Hint: In order to find the value of x, first we will extend CD to cut AB at E point. Then we will use the property of the exterior angle of the triangle which states that an exterior angle of a triangle is equal to the sum of the opposite interior angles.
Complete step-by-step answer:
Given angles are $ \angle ACD = {30^0} \\ \angle CAB = {55^0} \\ \angle ABD = {45^0} \\ $ We have to find $\angle CBD{\text{ or x}}$ First we will extend the CD to cut AB at point E. Now, consider $\Delta BDE,$ we have Exterior angle as $\angle CDB$ We know that the exterior angle of a triangle is equal to the sum of the opposite interior angles.

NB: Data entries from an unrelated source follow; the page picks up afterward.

import Summits.QuantumFields.YangMills.Theorems.FluctuationComparisonRegPrIntLS2BetaStageGaugeTower
import Summits.QuantumFields.YangMills.Theorems.FluctuationComparisonRegPrIntLS2BetaIterFlatTubeWLOG
import Summits.QuantumFields.YangMills.Theorems.FluctuationComparisonRegPrIntLS2BetaArcBondSplit
import Summits.QuantumFields.YangMills.Theorems.FluctuationComparisonRegPrIntLS2BetaSqrtLRecursion
import Summits.QuantumFields.YangMills.Theorems.FluctuationComparisonRegPrIntLS2BetaWhitneyHatLift
import Summits.QuantumFields.YangMills.Theorems.FluctuationComparisonRegPrIntLS2BetaFlatTubeDepthOneUniformTorus
import Summits.QuantumFields.YangMills.Theorems.UnitScaleTiltProp7DescendJunction
import HarnessLib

By applying this exterior angle property, we have $ \Rightarrow \angle CDB = \angle CEB + \angle DBE$ Put the value of $\angle CDB$ as x and $\angle DBE{\text{ as 4}}{{\text{5}}^0},$ we have $ \Rightarrow x = \angle CEB + {45^0}.........(1)$ Now in $\Delta AEC,$ we have exterior angle as $\angle CED$ We know that the exterior angle of a triangle is equal to the sum of the opposite interior angles. By applying this exterior angle property, we have $ \Rightarrow \angle CEB = \angle CAB + \angle ACE$ Substitute the value of \[ \Rightarrow \angle CAB{\text{ as 5}}{{\text{5}}^0}\] and $\angle ACE = {30^0},$ we get $ \Rightarrow x = {85^0} + {45^0} \\ \Rightarrow x = {130^0} \\ $ Hence, the value of x is ${130^0}$ .
Note: In order to solve these types of questions, learn all the properties of triangles and the theorems related to them. Also it is important to learn about angles and parallel lines. When two lines intersect they form two pairs of opposite angles, the vertically opposite angles are equal. Also when the sum of two angles are equal then the angles are called supplementary angles.